Dans un même temps, l’eldorado marketing que représente Twitter est source d’une immense pollution qui décourage les nouveaux entrants dès leur arrivée et leur phase d’apprentissage. Sérieusement, vous voulez vraiment discuter avec un expert du développement personnel installé au Québec et qui vous promet 8000$ / mois en restant à la maison, alors que vous ne le connaissez pas ?
Cela fait déjà deux ans que j’essaye toutes les idées qui me passent par la tête pour comprendre comment utiliser Twitter dans les meilleures conditions. Je le fais sous l’angle des Usages Individuels comme sous l’angle des Usages Corporates. J’ai déjà créé plusieurs comptes, en ai porté deux en parallèle (un en Français et un en Anglais) avant de renoncer, eu plus de 3000 followings avant de redescendre à une trentaine, eu plus de 2000 followers avant d’abandonner ce compte pour en créer un nouveau un peu plus propre (qui devrait lui aussi passer les 2000 followers dans les semaines qui viennent sans que je sache exactement pourquoi), mis en place des Auto-Follow et des Auto-DM avant de supprimer tous ces trucs de Bots, fait de grands ménages sauvages avec des outils de gestion de masse, recherché des critères pour suivre les gens (comme par exemple d’accepter tous ceux qui me parlaient réellement ou ceux qui utilisaient mes 2 ou 3 hashtags préférés), etc…

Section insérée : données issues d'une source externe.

/-- **The ideal law of one decoded sample is the scaled dual Gaussian**: the discrete Gaussian of the
query lattice at the query width, pushed into `ℝⁿ`, is the image of `D_{L(B)*, 1/(100d)}` under
`w ↦ det(−B) · w`. [cite: Regev2009, Lemma 3.20 (proof: "w₁, …, w_N are valid samples from D_{L*,1/(100d)}")] -/
theorem target_eq_map (hI : I.IsNonsingular) (hd : 0 < d) :
    haveI := isZLattice_of_isNonsingular hI
    (discreteGaussian (queryLattice I) ((RegevQuery.queryWidth I d : ℚ) : ℝ) 0).map Subtype.val =
      (dualGaussian I.lattice (100 * (d : ℝ))).map (scaleDual I) := by
  haveI := isZLattice_of_isNonsingular hI
  have hd' : (0 : ℝ) < d := by exact_mod_cast hd
  have hr : (0 : ℝ) < (100 * (d : ℝ))⁻¹ := by positivity
  have hc : ((((-I.basis).det : ℤ) : ℝ)) ≠ 0 := by
    have := negInst_isNonsingular I hI
    exact_mod_cast this
  have h := discreteGaussian_map_val_eq_of_smul (L := dualLattice I.lattice) (M := queryLattice I) hc (mem_queryLattice_iff I hI) hr
  rw [queryWidth_cast I d hd]
  exact h

/-- **Scaled dual vectors are integer vectors**: `det(−B) · w = (−adj(−B)) (B w)` for `w ∈ L(B)*`.
[cite: Regev2009, Lemma 3.20 (proof)] -/
def intVecOf (w : dualLattice I.lattice) : Fin I.n → ℤ := (-(-I.basis).adjugate) *ᵥ dualCoords w
/-!
# Negative side of crux `StarvedNecks.HonestFixedRadiusSettling` (stmt-FinalStateConjecture-13550):
# kill shapes of the two open cores of line `far-field-surgery` — POISONED FAR FAMILIES

Disprover file (cdisprove generation 4, 2026-08-16) for the registered open stubs of the picked line
`far-field-surgery` (lead c1, skeleton `4a983fe8fc73`): `stub_stableUnfoldingOneAtlas` (D′, the core
of the SHRINKING-mass reduction `FarFieldSurgery.honestFixedRadiusSettling_of_surgery`, p117120 — its
second hypothesis) and `stub_stableUnfoldingGrowing` (D″, the core of the GROWING-mass reduction
`FarFieldSurgery.honestFixedRadiusSettling_of_farAnnulusGluing`, p121008 — its second hypothesis, whose
far-gluing partner is SwallowTheDatum's `FarAnnulusGluing`, stmt-15427).  The two stub statements occur
below VERBATIM (negated conclusions of §1 and §2, hypothesis of `cure_of_stableUnfoldingGrowing`); no
proposition is named and nothing positive about the crux is asserted.

* §1 THE KILL SHAPE OF D″ (`stableUnfoldingGrowing_false_of_poison`): D″ is false as soon as ONE
  admissible datum carries ONE far-gluing family in the growing schedule that is POISONED
  — whatever admissible interiors are patched in below any radius
  `R₀ < R⋆`, exceptional radii (members outside `Negative.coreSet`) are unbounded.  Equivalently
  (`cure_of_stableUnfoldingGrowing`) D″ asserts that EVERY growing far-gluing family of EVERY admissible
  datum is CURED beyond some radius by ONE fixed compactly supported admissible re-filling of the
  interior.  The far annulus `{R < ‖x‖ < 32R}` of such a family is unconstrained admissible vacuum data
  of mass `≥ ηR − M_ADM(d)` (NO smallness at scale `R`: the schedule only asks `m R ≥ ηR` and exactness
  beyond `32R`), an adversarial strong-field playground which the interior probe never touches
  (`S (R, t) = G R` on `e.far R₀`) and reaches only through radiation of fluence `O(R⁻²)`.
  PAPER VERDICT (docstring of §1): for `η` below the smallness constants
  `ε_o², μ_o` of Mao–Oh–Tao's Thm 1.7 and of the stability of Minkowski space the poison exists modulo
  the expected codimension-EXACTLY-one exceptional walls of vacuum collapse (Kehle–Unger
  arXiv:2402.10190, Conj. 3 and 5: extremal critical collapse, "any nearby interpolating family also
  intersects `𝔅_crit`"; or the critical-collapse threshold), swept across the radius; for `η > 64` every
  member is sheet-shielded (the isotropic throat `‖x‖ = m R / 2 > 32R` is a minimal sphere inside the
  exact zone, the datum and the probe sit behind trapped spheres, the domain of outer communication is
  Kruskal region I whatever they do) and D″ degenerates into SwallowTheDatum's burial with the probe and
  the threshold idle.  Hence `FarAnnulusGluing ∧ D″` is false on paper: the growing schedule cannot
  carry a stable-unfolding core, and sharing 15427's gluing atom is not available to this line.
* §2 THE SAME SHAPE FOR D′ (`stableUnfoldingOneAtlas_false_of_poison`): D′ is false as soon as one
  admissible datum is poisoned for REMOTE SURGERY (over every probe some
  `IsRemoteSurgery` — shrinking schedule `m R → M₀` WITH the rescaled `H² × H¹` smallness `sobDev → 0`
  on every dyadic annulus beyond `R` — has unbounded exceptional radii at a fixed `t`).  PAPER VERDICT:
  none is expected — the `sobDev` clause is subcritical (`s = 2 > 3/2`): a configuration of mass `μ`
  concentrated at scale `ρ₀` inside `A_λ`, `λ ≥ R`, costs `λ ∫ |∂² δh|² ≳ R μ² / ρ₀³`, which is
  `≳ R / μ → ∞` at collapse compactness `ρ₀ ≲ μ` and `≳ R μ / δ₀² → ∞` for a focusing pulse of width
  `δ₀ ≲ μ`; so neither a black-hole threshold nor an extremality wall fits inside a remote surgery.  D′
  survives exactly BECAUSE of the clause that D″ drops: `sobDev`-smallness is LOAD-BEARING for the
  stable-unfolding core.

References: Mao–Oh–Tao arXiv:2308.13031 (Def 1.5, Thm 1.7 with (1.17)–(1.22), Rem 1.8/1.9, Thm 1.10);
Kehle–Unger arXiv:2402.10190 (Thm 1, Conj. 3, Conj. 5, Rem. 1.12); Chruściel–Corvino–Isenberg,
CMP 304 (2011) (N-body data); Christodoulou, *The formation of black holes in general relativity* (2009),
Thm 17.1; Klainerman–Nicolò, *The evolution problem in general relativity* (2003); Klainerman–Rodnianski–
Szeftel, Invent. Math. 202 (2015); Christodoulou, CQG 16 (1999) A23, p. A24; Dafermos–Luk
arXiv:1710.01722, Conjecture 1.
-/

-- the doubled `FinalStateConjecture` path component is the summit/problem naming scheme, not a mistake
set_option linter.dupNamespace false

Ce faisant, j’ai compris tout un tas de choses… et j’ai surtout compris que, comme pour tous les services disruptifs, il y a une place à trouver que seule l’expérience peut nous aider à définir. Peu de personnes disposent de cette maturité ; je n’en connais personnellement aucune et ce n’est pas mon cas non plus. Toujours est-il que Twitter vient d’entamer ce que l’on pourrait appeler la « Mauvaise Pente », alors que Facebook, toujours aussi critiquable après avoir soufflé sa sixième bougie, caracole en tête et bat records sur records (y compris avec des interfaces instables !)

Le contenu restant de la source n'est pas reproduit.